All studies were performed at the Anatomy Division of Shaoyang Medical College from May 2003 to May 2004 with repeated measurement design.


Fifty embalmed adult corpses, comprising 20 females and 30 males, were obtained by donation.


The projection, branches, and the relationship of the RLN to the inferior thyroid artery were observed.

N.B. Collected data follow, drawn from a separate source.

import Summits.MatrixMultiplication.OmegaCensus.DominoZ7Z7Consist10x31Reps
import Summits.MatrixMultiplication.OmegaCensus.DominoZpZpConsistTri
import HarnessLib

/-!
# Cell `(1,10,31)@931` over `ℤ_7²`, moment-consistency route: triangular row verdicts U (21 of 33)

ω-census `pub-omega`, family (b3), seat pub-omega-group gen 27.  Framing: lottery ticket; floor = certified bounds/negative
ranges.  VALUE: kernel instance data of the moment-consistency route (`DominoZpZpConsist*.lean`, G5 of
`HOME/pub-omega-group-g26/FAMILY-B-ADDENDUM-g26.md`) for the census cell `(1,10,31)@931` (`A ↠ ℤ_7 × ℤ_7`, `|A| = 931 = 7·133`);
NOT progress on ω.  Generated by `HOME/pub-omega-group-g27/code/gen_cell.py` from the exact line census of gen 26
(`table_p7_d10_e31.json`, engines E1 = E2), every certificate re-verified by independent integer arithmetic before emission.

Triangular row verdicts `triRow 7 5 Lst L0 i = true` (`Lst = expandLst 7 (lstOfTable tabZ7d10)`, `L0 = l0Z7d10`, row `i` against the
columns `j ≥ i`) for the rows `70 ≤ i < 76` — 3 kernel `decide`s of ≤ 330 pivot pairs each (orders 2..5).
-/

namespace Summit.MatrixMultiplication.OmegaCensus

open ZpZpDomino

namespace ZpZpDomino

set_option maxRecDepth 100000 in
set_option maxHeartbeats 4000000 in
/-- Rows `70 ≤ i < 72` (289 pivot pairs): every pair is DEAD (kernel `decide`). [folklore] -/
theorem triZ7d10_70 : (List.range' 70 2).all (triRow 7 5 (expandLst 7 (lstOfTable tabZ7d10)) l0Z7d10) = true := by
  decide +kernel

set_option maxRecDepth 100000 in
set_option maxHeartbeats 4000000 in
/-- Rows `72 ≤ i < 74` (285 pivot pairs): every pair is DEAD (kernel `decide`). [folklore] -/
theorem triZ7d10_72 : (List.range' 72 2).all (triRow 7 5 (expandLst 7 (lstOfTable tabZ7d10)) l0Z7d10) = true := by
  decide +kernel

set_option maxRecDepth 100000 in
set_option maxHeartbeats 4000000 in
/-- Rows `74 ≤ i < 76` (281 pivot pairs): every pair is DEAD (kernel `decide`). [folklore] -/
theorem triZ7d10_74 : (List.range' 74 2).all (triRow 7 5 (expandLst 7 (lstOfTable tabZ7d10)) l0Z7d10) = true := by
  decide +kernel

/-- Rows `70 ≤ i < 76` of this file together. [folklore] -/
theorem triFZ7d10_U : (List.range' 70 6).all (triRow 7 5 (expandLst 7 (lstOfTable tabZ7d10)) l0Z7d10) = true := by
  have e : List.range' 70 6 = List.range' 70 2 ++ List.range' 72 2 ++ List.range' 74 2 := by decide +kernel
  rw [e]; simp only [List.all_append, triZ7d10_70, triZ7d10_72, triZ7d10_74, Bool.and_self]


end ZpZpDomino

end Summit.MatrixMultiplication.OmegaCensus
import Mathlib.Geometry.Manifold.SmoothEmbedding
import Mathlib.Geometry.Manifold.Instances.Real
import Mathlib.MeasureTheory.Measure.Hausdorff
import Literature.Analysis.FluidPDE.DissipationAnomalyProofs
import HarnessLib

/-!
# Route `CylinderEntropy`, crux `CylinderRungTwo` (stmt-SmoothPoincare4-7631), line `killing-flux`:
# a weak limit of the area measures of slab-confined cross-sections exists (registered helper
# `helper_limitMeasureExists`, step S1 of the area-quantization plan)

Let `ι k : M → ℝ⁶` (`k ∈ ℕ`) be smooth embeddings of a closed `4`-manifold into the round cylinder
`N = S⁴ × ℝ = {z ∈ ℝ⁶ | ∑_{i<5} zᵢ² = 1}`, confined to the slab `|z₅| ≤ B`, with areas
`μH⁴(range (ι k)) ≤ A + 1` converging to `A < ∞`.  Then along a subsequence `φ` the area measures
`μH⁴ ⌊ range (ι (φ k))` converge weakly (against bounded continuous test functions on `ℝ⁶`) to a
finite Borel measure `μ` on `ℝ⁶` of total mass `A` carried by the compact set
`K = {∑_{i<5} zᵢ² = 1, |z₅| ≤ B}`.

Proof (sequential Prokhorov, this file): the area measures are finite measures of mass `≤ A + 1`
carried by the compact `K` (closed and bounded in `ℝ⁶`: `‖z‖² = 1 + z₅² ≤ (1 + |B|)²`), so the
tree's `Literature.Analysis.FluidPDE.exists_subseq_tendsto_finiteMeasure_of_isCompact` (Prokhorov's
theorem in sequential form for finite measures on a separable metrisable space) extracts a weakly
convergent subsequence with limit `ν`.  The mass of `ν` is the limit of the masses
(`Filter.Tendsto.mass`), i.e. `A`; and by the closed-set half of the portmanteau theorem
(`MeasureTheory.FiniteMeasure.limsup_measure_closed_le_of_tendsto`)
`ν K ≥ limsup μH⁴(K ∩ range (ι (φ k))) = limsup μH⁴(range (ι (φ k))) = A = ν univ`, whence
`ν Kᶜ = 0`.

References: P. Billingsley, *Convergence of probability measures*, 2nd ed. (1999), Thm. 5.1
(Prokhorov) and Thm. 2.1 (portmanteau); L. Simon, *Lectures on geometric measure theory* (1983),
§4 (weak compactness of Radon measures).  Nothing about varifolds, rectifiability or the flow is
used or proved here.
-/

-- the prescribed namespace `Summit.SmoothPoincare4.SmoothPoincare4.…` repeats `SmoothPoincare4`
set_option linter.dupNamespace false

noncomputable section

open MeasureTheory Set Filter
open scoped Manifold ContDiff ENNReal NNReal Topology BigOperators

namespace Summit.SmoothPoincare4.SmoothPoincare4.Cruxes.CylinderRungTwo.KillingFlux

/-- **A weak limit of the area measures of slab-confined cross-sections exists** (registered helper
`helper_limitMeasureExists`, step S1 of the area-quantization plan of line `killing-flux`).  For
smooth embeddings `ι k : M → ℝ⁶` of a compact `4`-manifold into `N = {∑_{i<5} zᵢ² = 1}` with
heights `|(ι k x)₅| ≤ B` and areas `μH⁴(range (ι k)) ≤ A + 1 → A < ∞`, there are a strictly
increasing `φ : ℕ → ℕ` and a finite Borel measure `μ` on `ℝ⁶` with `μ univ = A`,
`μ {z | ¬ (∑_{i<5} zᵢ² = 1 ∧ |z₅| ≤ B)} = 0`, and
`∫_{range (ι (φ k))} g dμH⁴ → ∫ g dμ` for every bounded continuous `g : ℝ⁶ → ℝ`
(sequential Prokhorov for finite measures carried by a fixed compact set, then continuity of the
mass and the closed-set portmanteau inequality; Billingsley 1999, Thms. 5.1 and 2.1). [folklore] -/
theorem helper_limitMeasureExists : ∀ (M : Type) [TopologicalSpace M] [T2Space M] [SecondCountableTopology M] [ChartedSpace (EuclideanSpace ℝ (Fin 4)) M] [IsManifold (𝓡 4) ∞ M] [CompactSpace M] (ι : ℕ → M → EuclideanSpace ℝ (Fin 6)), (∀ k, Manifold.IsSmoothEmbedding (𝓡 4) (𝓡 6) ∞ (ι k)) → (∀ k x, ∑ i : Fin 5, ι k x (Fin.castSucc i) ^ 2 = 1) → ∀ B : ℝ, (∀ k x, |ι k x 5| ≤ B) → ∀ A : ℝ≥0∞, A < ⊤ → (∀ k, μH[4] (Set.range (ι k)) ≤ A + 1) → Filter.Tendsto (fun k => μH[4] (Set.range (ι k))) Filter.atTop (𝓝 A) → ∃ φ : ℕ → ℕ, StrictMono φ ∧ ∃ μ : Measure (EuclideanSpace ℝ (Fin 6)), IsFiniteMeasure μ ∧ μ Set.univ = A ∧ μ {z : EuclideanSpace ℝ (Fin 6) | ¬ (∑ i : Fin 5, z (Fin.castSucc i) ^ 2 = 1 ∧ |z 5| ≤ B)} = 0 ∧ ∀ g : BoundedContinuousFunction (EuclideanSpace ℝ (Fin 6)) ℝ, Filter.Tendsto (fun k => ∫ z in Set.range (ι (φ k)), g z ∂(μH[4] : Measure (EuclideanSpace ℝ (Fin 6)))) Filter.atTop (𝓝 (∫ z, g z ∂μ)) := by
  intro M _ _ _ _ _ _ ι _hemb hN B hB A hA hle harea
  -- Step 1: the area measures `μH⁴ ⌊ range (ι k)` are finite measures of mass `≤ A + 1`
  have hA1 : A + 1 < ⊤ := ENNReal.add_lt_top.2 ⟨hA, ENNReal.one_lt_top⟩
  have hfin : ∀ k, IsFiniteMeasure
      ((μH[4] : Measure (EuclideanSpace ℝ (Fin 6))).restrict (Set.range (ι k))) := fun k =>
    ⟨by rw [Measure.restrict_apply_univ]; exact (hle k).trans_lt hA1⟩
  obtain ⟨m, hm⟩ : ∃ m : ℕ → FiniteMeasure (EuclideanSpace ℝ (Fin 6)), ∀ k,
      ((m k : FiniteMeasure (EuclideanSpace ℝ (Fin 6))) : Measure (EuclideanSpace ℝ (Fin 6))) =
        (μH[4] : Measure (EuclideanSpace ℝ (Fin 6))).restrict (Set.range (ι k)) :=
    ⟨fun k => ⟨_, hfin k⟩, fun _ => rfl⟩
  have hmass_eq : ∀ k, ((m k).mass : ℝ≥0∞) = μH[4] (Set.range (ι k)) := fun k => by
    rw [FiniteMeasure.ennreal_mass, hm, Measure.restrict_apply_univ]
  have hmass : ∀ k, (m k).mass ≤ (A + 1).toNNReal := fun k => by
    rw [← ENNReal.coe_le_coe, hmass_eq, ENNReal.coe_toNNReal hA1.ne]
    exact hle k
  -- Step 2: the compact carrier `K = {∑_{i<5} zᵢ² = 1, |z₅| ≤ B}`
  set K : Set (EuclideanSpace ℝ (Fin 6)) :=
    {z | ∑ i : Fin 5, z (Fin.castSucc i) ^ 2 = 1 ∧ |z 5| ≤ B} with hK
  have hKc : IsClosed K := by
    rw [hK, Set.setOf_and]
    exact (isClosed_eq (by fun_prop) continuous_const).inter
      (isClosed_le (by fun_prop) continuous_const)
  have hKb : Bornology.IsBounded K := by
    rw [isBounded_iff_forall_norm_le]
    refine ⟨1 + |B|, fun z hz => ?_⟩
    have hsq : ‖z‖ ^ 2 = ∑ i : Fin 5, z (Fin.castSucc i) ^ 2 + z 5 ^ 2 := by
      rw [EuclideanSpace.real_norm_sq_eq, Fin.sum_univ_castSucc]
      rfl
    have hz5 : |z 5| ≤ |B| := hz.2.trans (le_abs_self B)
    have h5 : z 5 ^ 2 ≤ |B| ^ 2 := by
      rw [← sq_abs (z 5)]
      exact pow_le_pow_left₀ (abs_nonneg _) hz5 2
    refine le_of_pow_le_pow_left₀ two_ne_zero (by positivity) ?_
    rw [hsq, hz.1]
    nlinarith [abs_nonneg B]
  have hKcpt : IsCompact K := Metric.isCompact_of_isClosed_isBounded hKc hKb
  have hrange : ∀ k, Set.range (ι k) ⊆ K := fun k => by
    rintro _ ⟨x, rfl⟩
    exact ⟨hN k x, hB k x⟩
  have hmK : ∀ k, m k Kᶜ = 0 := fun k => by
    rw [FiniteMeasure.null_iff_toMeasure_null, hm, Measure.restrict_apply hKc.measurableSet.compl,
      (Set.disjoint_compl_left_iff_subset.2 (hrange k)).inter_eq, measure_empty]
  -- Step 3: sequential Prokhorov
  obtain ⟨φ, hφ, ν, hν⟩ :=
    Literature.Analysis.FluidPDE.exists_subseq_tendsto_finiteMeasure_of_isCompact hKcpt m hmass hmK
  have hareaφ : Tendsto (fun k => μH[4] (Set.range (ι (φ k)))) atTop (𝓝 A) :=
    harea.comp hφ.tendsto_atTop
  -- Step 4: the mass of the limit is the limit `A` of the masses
  have hνuniv : (ν : Measure (EuclideanSpace ℝ (Fin 6))) Set.univ = A := by
    have h1 : Tendsto (fun k => (((m ∘ φ) k).mass : ℝ≥0∞)) atTop (𝓝 (ν.mass : ℝ≥0∞)) :=
      ENNReal.tendsto_coe.2 hν.mass
    have h2 : (fun k => (((m ∘ φ) k).mass : ℝ≥0∞)) = fun k => μH[4] (Set.range (ι (φ k))) :=
      funext fun k => hmass_eq (φ k)
    rw [h2] at h1
    rw [← FiniteMeasure.ennreal_mass]
    exact tendsto_nhds_unique h1 hareaφ
  -- Step 5: the limit is carried by `K` (closed-set portmanteau inequality)
  have hνK : (ν : Measure (EuclideanSpace ℝ (Fin 6))) Kᶜ = 0 := by
    have hlimsup : atTop.limsup (fun k =>
        (((m ∘ φ) k : FiniteMeasure (EuclideanSpace ℝ (Fin 6))) :
          Measure (EuclideanSpace ℝ (Fin 6))) K) ≤ (ν : Measure (EuclideanSpace ℝ (Fin 6))) K :=
      FiniteMeasure.limsup_measure_closed_le_of_tendsto hν hKc
    have hKfull : (fun k => (((m ∘ φ) k : FiniteMeasure (EuclideanSpace ℝ (Fin 6))) :
        Measure (EuclideanSpace ℝ (Fin 6))) K) = fun k => μH[4] (Set.range (ι (φ k))) := by
      funext k
      rw [Function.comp_apply, hm, Measure.restrict_apply hKc.measurableSet,
        Set.inter_eq_right.2 (hrange (φ k))]
    rw [hKfull, hareaφ.limsup_eq] at hlimsup
    have hKA : (ν : Measure (EuclideanSpace ℝ (Fin 6))) K = A :=
      le_antisymm ((measure_mono (Set.subset_univ K)).trans hνuniv.le) hlimsup
    rw [measure_compl hKc.measurableSet (measure_ne_top _ _), hνuniv, hKA, tsub_self]
  -- Step 6: assemble (the weak convergence is the definition of convergence in `FiniteMeasure`)
  refine ⟨φ, hφ, ν, inferInstance, hνuniv, hνK, fun g => ?_⟩
  have hg := (FiniteMeasure.tendsto_iff_forall_integral_tendsto.1 hν) g
  simp only [Function.comp_apply, hm] at hg
  exact hg

end Summit.SmoothPoincare4.SmoothPoincare4.Cruxes.CylinderRungTwo.KillingFlux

The RLN in all cases ascended through the tracheoesophageal groove at the isthmus superior levels of the thyroid gland. However, the RLN in 14 cases were situated inferior to the isthmus of the thyroid gland; 11 cases were to the right side and 2 cases to the left side, projected in the tracheoesophageal groove, and ascended away from the groove after 4.5–6.5 mm. The RLN typically ramified at the thyroid isthmus plane (44 cases, 44% of all cases). The RLN branches were variable. Type 2 rami were most common in the RLN, accounting for 55%; the second most common was RLN branches with no rami. RLN braches with type 3 rami, 4 rami, and 5 rami were less common. Approximately 54% of nerves were situated behind the main branch artery. The nerves located adjacent to the arteries, and between the arterial branches, were similar; the former applied to 19 cases, accounting for 19%, whereas the latter applied to 18 cases, accounting for 18%. Left nerves behind the artery, and right nerves before the artery, were more common. There were significant differences between the left and right nerves (P < 0.01).


There was not a significant difference in the projection of the RLN, while a significant difference in the number of RLN branches existed. In addition, the anatomical relationship of the RLN and the inferior thyroid artery exhibited side differences.